## Task requirements:
Retype each line of the listing below, from the first through the one holding "of the bilinear", with no other lines.

## Data shown:
import Literature.Computability.AlgebraicComplexity.TensorSemiring
import HarnessLib

/-!
# The twisted star `𝔖_n(L)`: the two-format far-edge component, sandwiched against `⟨n,n,2L⟩`

Route `FarEdgeDescent` (decomposition cell `decomp-mm`, lens 2 «structural dichotomy», gen 16),
support for the aside `SubLogRate` (stmt-MatrixMultiplication-25371).

Gen 15 isolated the one in-CW escape from the far-edge rate `c₁/log k`: amortising the FORMAT
entropy of the x-shared stars of the Coppersmith–Winograd powers at the far edge `⟨1,k,1⟩`,
`k → ∞` — the question «Q-𝔖»: does the *format-twisted* star degenerate asymptotically to the
coherent one?  This file types the minimal object of that question over the tree's coordinate
tensor calculus (`AsymptoticSpectrum.lean`):

* `twistedStar K n L` — the tensor `𝔖_n(L)` of the bilinear map `(X, (Y, Y')) ↦ (X·Y, Xᵀ·Y')`,
  `X ∈ K^{n×n}`, `Y, Y' ∈ K^{n×L}`: the x-shared star of the two leaves `⟨n,n,L⟩` (reading `X`)
  and `⟨n,n,L⟩` (reading `Xᵀ`), the leaf variables being private.  The coherent star (both leaves
  reading `X`) is `⟨n,n,2L⟩ = matMulTensor K n n (L + L)`.  For `L = 1` this is, up to the slot
  permutation `(z; x; y) ↦ (x; y; z)`, the «glued tensor `G_q`» of lens 1
  (`NODE-SaturationLadder-g11.md` §1–3): the pencil `{Z ⊕ Zᵀ}` versus `{Z ⊕ Z} ≅ ⟨q,q,2⟩`.
* the RESTRICTIONS (explicit `0/1` matrices, no degeneration):
  `⟨n,n,L⟩ ≤ 𝔖_n(L)` (`tensorRestrictsTo_twistedStar_matMul`),
  `𝔖_n(L) ≤ ⟨n,n,L⟩ ⊕ ⟨n,n,L⟩` (`tensorRestrictsTo_directSum_matMul_twistedStar`),
  `⟨n,n,2L⟩ ≤ 𝔖_n(L) ⊕ 𝔖_n(L)` (`tensorRestrictsTo_directSum_twistedStar_matMul`);
* hence for every universal spectral point `F` (`IsUniversalSpectralPoint`):
  `F⟨n,n,L⟩ ≤ F(𝔖_n(L)) ≤ 2·F⟨n,n,L⟩` and `F⟨n,n,2L⟩ ≤ 2·F(𝔖_n(L))`
  (`spectralPoint_twistedStar_sandwich`): the twisted and the coherent star agree up to a factor
  `2` at EVERY point of the asymptotic spectrum;
* the Kronecker factorisation `𝔖_n(L) ≡ 𝔖_n(1) ⊗ ⟨1,1,L⟩` as mutual restrictions
  (`tensorRestrictsTo_kronecker_twistedStar_one`, `tensorRestrictsTo_twistedStar_kronecker_one`),
  so that `F(𝔖_n(L)) = F(𝔖_n(1)) · F⟨1,1,L⟩` (`spectralPoint_twistedStar_eq_mul`);
* the typed question «transpose cashing» `AC_n(L)`: `F⟨n,n,2L⟩ ≤ F(𝔖_n(L))` for every
  universal spectral point `F` (by Strassen's spectral theorem this is asymptotic degeneration
  `𝔖_n(L) ≳ ⟨n,n,2L⟩`; an OPEN statement, defined nowhere and asserted nowhere in this file —
  it is the intended signature of a route aside) — with the proved pointwise reduction to `L = 1`
  (`spectralPoint_transposeCashing_iff_one`, `transposeCashing_iff_one`) and the proved
  factor-`2` version (`transposeCashing_upToTwo`).

Informal placement (NODE-v16.md of the cell): both tensors are free and tight with identical
quantum functionals, so transpose cashing is implied by Strassen's support-functional conjecture
and refutable only by a new spectral separation — it is «spectrally invisible».

## References

* M. Christandl, P. Vrana, J. Zuiddam, *Universal points in the asymptotic spectrum of tensors*,
  J. AMS 36 (2023) = arXiv:1709.07851, §1.1–§1.2. [ChristandlVranaZuiddam2023]
* V. Strassen, *The asymptotic spectrum of tensors*, J. reine angew. Math. 384 (1988), 102–152.
  [Strassen1988]
* M. Bläser, *Fast Matrix Multiplication*, Theory of Computing Library, Graduate Surveys 5 (2013),
  §5, Def. 7.2. [Blaser2013]
## Landing note (decomp-mm-lander-1 g2, mechanical edits only — no mathematical change)

The lens-2 gen-16 kernel `FarEdgeDescentTwistedStar.lean` (446 lines, sha256 `3e9cbf4a3107cfda…`) exceeds the
400-line limit for Theorems files, so it lands as a two-part import chain with byte-identical statements and
tactic lines: THIS part (`FarEdgeDescentTwistedStarCore`) = the restriction lemma `tensorRestrictsTo_precomp_add`, the
definition `twistedStar`, the leaves, both halves of the sandwich, the padding and the factor-`2` spectral sandwich
`spectralPoint_twistedStar_sandwich`; part 2 (`FarEdgeDescentTwistedStar`, imports this file) = the Kronecker
factorisation `𝔖_n(L) ≡ 𝔖_n(1) ⊗ ⟨1,1,L⟩`, the reduction of transpose cashing to `L = 1` and
`transposeCashing_upToTwo`.  Gate-forced edits: (i) one-line docstrings on the seven decls the docstring lint named
(`twistedStar_inl_inl/_inr_inr/_inl_inr/_inr_inl`, `sandwichMap_apply`, `one_le_spectralPoint_matMul_one_one`,
`toKronIdx₂_apply`); (ii) `dedup.landed`: the global folklore unfolding lemma `matMulTensor_apply'`
(`matMulTensor K k m n a b c = if … then 1 else 0`, `rfl`) restates the landed
`Literature.…HopcroftKerrRow.matMulTensor_slice_apply`, which is stated over `[Field K]` and therefore cannot be
imported at this file's generality `[CommSemiring K]`; it is deleted and re-introduced as a LOCAL
`have matMulTensor_apply' … := fun _ _ _ _ _ _ => rfl` at the top of each proof whose `simp` set names it (2 here,
5 in part 2), so every original tactic line is unchanged.  Same namespace `Summit.MatrixMultiplication.MatrixMultiplication.Theorems.FarEdgeDescentTwistedStar` in both parts.
-/

noncomputable section

open scoped BigOperators

set_option linter.dupNamespace false

namespace Summit.MatrixMultiplication.MatrixMultiplication.Theorems.FarEdgeDescentTwistedStar

open Literature.Computability.AlgebraicComplexity

universe u

/-! ## A restriction along index maps with a two-point substitution in the middle slot -/

section PrecompAdd

variable {K : Type u} [CommSemiring K]
variable {ι κ μ ι' κ' μ' : Type*}

/-- **Relabelling with one identification is a restriction**: for index maps `f, h` and TWO maps
`g₁, g₂` on the middle slot, `t ≥ (t (f a) (g₁ b) (h c) + t (f a) (g₂ b) (h c))_{a,b,c}` — the
substitution sending the source variable `x_b` to the sum of the target variables `b'` with
`g₁ b' = b` or `g₂ b' = b` (matrices `A = f^*`, `B = g₁^* + g₂^*`, `C = h^*`; Bläser 2013,
Def. 7.2). [cite: Blaser2013, Def. 7.2] -/
theorem tensorRestrictsTo_precomp_add [Fintype ι] [Fintype κ] [Fintype μ] [DecidableEq ι]
    [DecidableEq κ] [DecidableEq μ] (t : ι → κ → μ → K) (f : ι' → ι) (g₁ g₂ : κ' → κ)
    (h : μ' → μ) :
    TensorRestrictsTo t (fun a b c => t (f a) (g₁ b) (h c) + t (f a) (g₂ b) (h c)) := by
  have key : ∀ (g : κ' → κ) (a' : ι') (b' : κ') (c' : μ'),
      (∑ a, ∑ b, ∑ c, (if f a' = a then (1 : K) else 0) * (if g b' = b then (1 : K) else 0) *
        (if h c' = c then (1 : K) else 0) * t a b c) = t (f a') (g b') (h c') := by
    intro g a' b' c'
    rw [Finset.sum_eq_single (f a') (fun a _ ha => by simp [Ne.symm ha]) (by simp),
      Finset.sum_eq_single (g b') (fun b _ hb => by simp [Ne.symm hb]) (by simp),
      Finset.sum_eq_single (h c') (fun c _ hc => by simp [Ne.symm hc]) (by simp)]
    simp
  refine ⟨fun a' a => if f a' = a then 1 else 0,
    fun b' b => (if g₁ b' = b then 1 else 0) + (if g₂ b' = b then 1 else 0),
    fun c' c => if h c' = c then 1 else 0, fun a' b' c' => ?_⟩
  simp only [mul_add, add_mul, Finset.sum_add_distrib]
  rw [key g₁, key g₂]

end PrecompAdd

/-! ## The twisted star -/

section TwistedStar

variable (K : Type u) [CommSemiring K]

/-- **The twisted star `𝔖_n(L)`.**  Slots as for `matMulTensor` (`z`-variables; `x`; `y`):
slot 2 is the shared matrix `X ∈ K^{n×n}` (index `(row, column)`); slot 3 carries the private
leaf variables `Y ⊕ Y'`, slot 1 the private leaf variables `Z ⊕ Z'` (each block `≅ K^{n×L}`).
Leaf `inl` is `⟨n,n,L⟩` itself (`∑ Z_{κν} X_{κμ} Y_{μν}`: `Y` indexed by the column of `X`, `Z` by
its row); leaf `inr` is `⟨n,n,L⟩` read through `Xᵀ` (`∑ Z'_{μν} X_{κμ} Y'_{κν}`: `Y'` indexed by
the ROW of `X`, `Z'` by its column); mixed blocks vanish.  The tensor of
`(X, (Y, Y')) ↦ (XY, XᵀY')`. [cite: Blaser2013, §5 (the tensor ⟨k,m,n⟩)] -/
def twistedStar (n L : ℕ) :
    (Fin n × Fin L) ⊕ (Fin n × Fin L) → Fin n × Fin n → (Fin n × Fin L) ⊕ (Fin n × Fin L) → K
  | Sum.inl a, b, Sum.inl c => matMulTensor K n n L a b c
  | Sum.inr a, b, Sum.inr c => matMulTensor K n n L a b.swap c
  | _, _, _ => 0

variable {K}

/-- The coherent block of `𝔖_n(L)` is the leaf `⟨n,n,L⟩` (definitional unfolding). [folklore] -/
@[simp] theorem twistedStar_inl_inl (n L : ℕ) (a : Fin n × Fin L) (b : Fin n × Fin n)
    (c : Fin n × Fin L) : twistedStar K n L (Sum.inl a) b (Sum.inl c) = matMulTensor K n n L a b c :=
  rfl

/-- The twisted block of `𝔖_n(L)` is the leaf `⟨n,n,L⟩` read through `Xᵀ` (definitional unfolding). [folklore] -/
@[simp] theorem twistedStar_inr_inr (n L : ℕ) (a : Fin n × Fin L) (b : Fin n × Fin n)
    (c : Fin n × Fin L) :
    twistedStar K n L (Sum.inr a) b (Sum.inr c) = matMulTensor K n n L a b.swap c :=
  rfl

/-- The mixed block `(inl, inr)` of `𝔖_n(L)` vanishes (definitional unfolding). [folklore] -/
@[simp] theorem twistedStar_inl_inr (n L : ℕ) (a : Fin n × Fin L) (b : Fin n × Fin n)
    (c : Fin n × Fin L) : twistedStar K n L (Sum.inl a) b (Sum.inr c) = 0 :=
  rfl

/-- The mixed block `(inr, inl)` of `𝔖_n(L)` vanishes (definitional unfolding). [folklore] -/
@[simp] theorem twistedStar_inr_inl (n L : ℕ) (a : Fin n × Fin L) (b : Fin n × Fin n)
    (c : Fin n × Fin L) : twistedStar K n L (Sum.inr a) b (Sum.inl c) = 0 :=
  rfl

/-! ### The leaves: `⟨n,n,L⟩ ≤ 𝔖_n(L)` (twice) -/

/-- **`𝔖_n(L) ≥ ⟨n,n,L⟩`** (restrict to the coherent leaf: kill `Y', Z'`). [folklore] -/
theorem tensorRestrictsTo_twistedStar_matMul (n L : ℕ) :
    TensorRestrictsTo (twistedStar K n L) (matMulTensor K n n L) := by
  have e : (fun a b c => twistedStar K n L (Sum.inl a) (id b) (Sum.inl c)) =
      matMulTensor K n n L := by
    funext a b c; rfl
  rw [← e]
  exact tensorRestrictsTo_precomp _ _ _ _

/-- **`𝔖_n(L) ≥ ⟨n,n,L⟩`** through the twisted leaf (kill `Y, Z`, read `X` transposed).
[folklore] -/
theorem tensorRestrictsTo_twistedStar_matMul' (n L : ℕ) :
    TensorRestrictsTo (twistedStar K n L) (matMulTensor K n n L) := by
  have e : (fun a b c => twistedStar K n L (Sum.inr a) (Prod.swap b) (Sum.inr c)) =
      matMulTensor K n n L := by
    funext a b c
    simp [Prod.swap_swap]
  rw [← e]
  exact tensorRestrictsTo_precomp _ _ _ _

/-! ### Upper half of the sandwich: `𝔖_n(L) ≤ ⟨n,n,L⟩ ⊕ ⟨n,n,L⟩` -/

/-- **`⟨n,n,L⟩ ⊕ ⟨n,n,L⟩ ≥ 𝔖_n(L)`**: identify the two `x`-blocks of the direct sum, the first
with `X`, the second with `Xᵀ` (the gluing of an x-shared star is a restriction of the direct sum
of its leaves). [folklore] -/
theorem tensorRestrictsTo_directSum_matMul_twistedStar (n L : ℕ) :
    TensorRestrictsTo (directSumTensor (matMulTensor K n n L) (matMulTensor K n n L))
      (twistedStar K n L) := by
  have e : (fun a b c =>
      directSumTensor (matMulTensor K n n L) (matMulTensor K n n L) (id a) (Sum.inl b) (id c) +
        directSumTensor (matMulTensor K n n L) (matMulTensor K n n L) (id a) (Sum.inr b.swap)
          (id c)) = twistedStar K n L := by
    funext a b c
    rcases a with a | a <;> rcases c with c | c <;> simp [directSumTensor]
  rw [← e]
  exact tensorRestrictsTo_precomp_add _ _ _ _ _

/-! ### Lower half of the sandwich: `⟨n,n,2L⟩ ≤ 𝔖_n(L) ⊕ 𝔖_n(L)` -/

/-- The `z`/`y`-index map of the lower sandwich on `Fin n × (Fin L ⊕ Fin L)`: the first `L`
inner indices go to the coherent leaf of the first copy, the last `L` to the twisted leaf of the
second copy. [folklore] -/
def sandwichCore (n L : ℕ) :
    Fin n × (Fin L ⊕ Fin L) → ((Fin n × Fin L) ⊕ (Fin n × Fin L)) ⊕ ((Fin n × Fin L) ⊕ (Fin n × Fin L))
  | (i, Sum.inl m) => Sum.inl (Sum.inl (i, m))
  | (i, Sum.inr m) => Sum.inr (Sum.inr (i, m))

/-- The same map on `Fin n × Fin (L + L)` (through `finSumFinEquiv`). [folklore] -/
def sandwichMap (n L : ℕ) (p : Fin n × Fin (L + L)) :
    ((Fin n × Fin L) ⊕ (Fin n × Fin L)) ⊕ ((Fin n × Fin L) ⊕ (Fin n × Fin L)) :=
  sandwichCore n L (p.1, finSumFinEquiv.symm p.2)

/-- `sandwichMap` evaluated on an inner index presented through `finSumFinEquiv`. [folklore] -/
theorem sandwichMap_apply (n L : ℕ) (i : Fin n) (x : Fin L ⊕ Fin L) :
    sandwichMap n L (i, finSumFinEquiv x) = sandwichCore n L (i, x) := by
  simp only [sandwichMap, Equiv.symm_apply_apply]

/-- **`𝔖_n(L) ⊕ 𝔖_n(L) ≥ ⟨n,n,L+L⟩`**: the first copy contributes its coherent leaf (reading `X`),
the second copy its twisted leaf fed with `Xᵀ` (so that it, too, reads `X` coherently); the two
`x`-blocks are identified accordingly. [folklore] -/
theorem tensorRestrictsTo_directSum_twistedStar_matMul (n L : ℕ) :
    TensorRestrictsTo (directSumTensor (twistedStar K n L) (twistedStar K n L))
      (matMulTensor K n n (L + L)) := by
  -- landed-duplicate guard (lander): the folklore unfolding lemma as a local hypothesis, `rfl`
  have matMulTensor_apply' : ∀ (k m n : ℕ) (a : Fin k × Fin n) (b : Fin k × Fin m) (c : Fin m × Fin n),
      matMulTensor K k m n a b c = if a.1 = b.1 ∧ b.2 = c.1 ∧ a.2 = c.2 then 1 else 0 :=
    fun _ _ _ _ _ _ => rfl
  have e : (fun a b c =>
      directSumTensor (twistedStar K n L) (twistedStar K n L) (sandwichMap n L a) (Sum.inl b)
          (sandwichMap n L c) +
        directSumTensor (twistedStar K n L) (twistedStar K n L) (sandwichMap n L a)
          (Sum.inr b.swap) (sandwichMap n L c)) = matMulTensor K n n (L + L) := by
    funext a b c
    obtain ⟨i, ν⟩ := a
    obtain ⟨j, ν'⟩ := c
    obtain ⟨x, rfl⟩ := finSumFinEquiv.surjective ν
    obtain ⟨x', rfl⟩ := finSumFinEquiv.surjective ν'
    simp only [sandwichMap_apply, matMulTensor_apply', EmbeddingLike.apply_eq_iff_eq]
    rcases x with m | m <;> rcases x' with m' | m' <;>
      simp [sandwichCore, directSumTensor, matMulTensor_apply', Prod.swap]
  rw [← e]
  exact tensorRestrictsTo_precomp_add _ _ _ _ _

/-! ### Padding: `⟨n,n,L⟩ ≤ ⟨n,n,L+L⟩` -/

/-- `⟨n,n,L+L⟩ ≥ ⟨n,n,L⟩` (zero-padding the inner dimension). [folklore] -/
theorem tensorRestrictsTo_matMul_double_matMul (n L : ℕ) :
    TensorRestrictsTo (matMulTensor K n n (L + L)) (matMulTensor K n n L) := by
  -- landed-duplicate guard (lander): the folklore unfolding lemma as a local hypothesis, `rfl`
  have matMulTensor_apply' : ∀ (k m n : ℕ) (a : Fin k × Fin n) (b : Fin k × Fin m) (c : Fin m × Fin n),
      matMulTensor K k m n a b c = if a.1 = b.1 ∧ b.2 = c.1 ∧ a.2 = c.2 then 1 else 0 :=
    fun _ _ _ _ _ _ => rfl
  have e : (fun a b c => matMulTensor K n n (L + L) (Prod.map id (Fin.castAdd L) a) (id b)
      (Prod.map id (Fin.castAdd L) c)) = matMulTensor K n n L := by
    funext a b c
    simp [matMulTensor_apply', Fin.ext_iff]
  rw [← e]
  exact tensorRestrictsTo_precomp _ _ _ _

/-! ### Spectral consequences -/

/-- **The factor-`2` sandwich at every universal spectral point.**  For every `F` in the
asymptotic spectrum: `F⟨n,n,L⟩ ≤ F(𝔖_n(L)) ≤ 2·F⟨n,n,L⟩` and `F⟨n,n,L+L⟩ ≤ 2·F(𝔖_n(L))`
(monotonicity under the three restrictions and additivity under `⊕`).
[cite: ChristandlVranaZuiddam2023, §1.2] -/
theorem spectralPoint_twistedStar_sandwich {K : Type} [CommSemiring K] {F : SpectralMap K}
    (hF : IsUniversalSpectralPoint K F) (n L : ℕ) :
    F (matMulTensor K n n L) ≤ F (twistedStar K n L) ∧
      F (twistedStar K n L) ≤ 2 * F (matMulTensor K n n L) ∧
      F (matMulTensor K n n (L + L)) ≤ 2 * F (twistedStar K n L) := by
  refine ⟨hF.mono _ _ (tensorRestrictsTo_twistedStar_matMul n L), ?_, ?_⟩
  · have h := hF.mono _ _ (tensorRestrictsTo_directSum_matMul_twistedStar (K := K) n L)
    rw [hF.map_directSum] at h
    linarith
  · have h := hF.mono _ _ (tensorRestrictsTo_directSum_twistedStar_matMul (K := K) n L)
    rw [hF.map_directSum] at h
    linarith

end TwistedStar

end Summit.MatrixMultiplication.MatrixMultiplication.Theorems.FarEdgeDescentTwistedStar

end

## Problem solution:
import Literature.Computability.AlgebraicComplexity.TensorSemiring
import HarnessLib

/-!
# The twisted star `𝔖_n(L)`: the two-format far-edge component, sandwiched against `⟨n,n,2L⟩`

Route `FarEdgeDescent` (decomposition cell `decomp-mm`, lens 2 «structural dichotomy», gen 16),
support for the aside `SubLogRate` (stmt-MatrixMultiplication-25371).

Gen 15 isolated the one in-CW escape from the far-edge rate `c₁/log k`: amortising the FORMAT
entropy of the x-shared stars of the Coppersmith–Winograd powers at the far edge `⟨1,k,1⟩`,
`k → ∞` — the question «Q-𝔖»: does the *format-twisted* star degenerate asymptotically to the
coherent one?  This file types the minimal object of that question over the tree's coordinate
tensor calculus (`AsymptoticSpectrum.lean`):

* `twistedStar K n L` — the tensor `𝔖_n(L)` of the bilinear map `(X, (Y, Y')) ↦ (X·Y, Xᵀ·Y')`,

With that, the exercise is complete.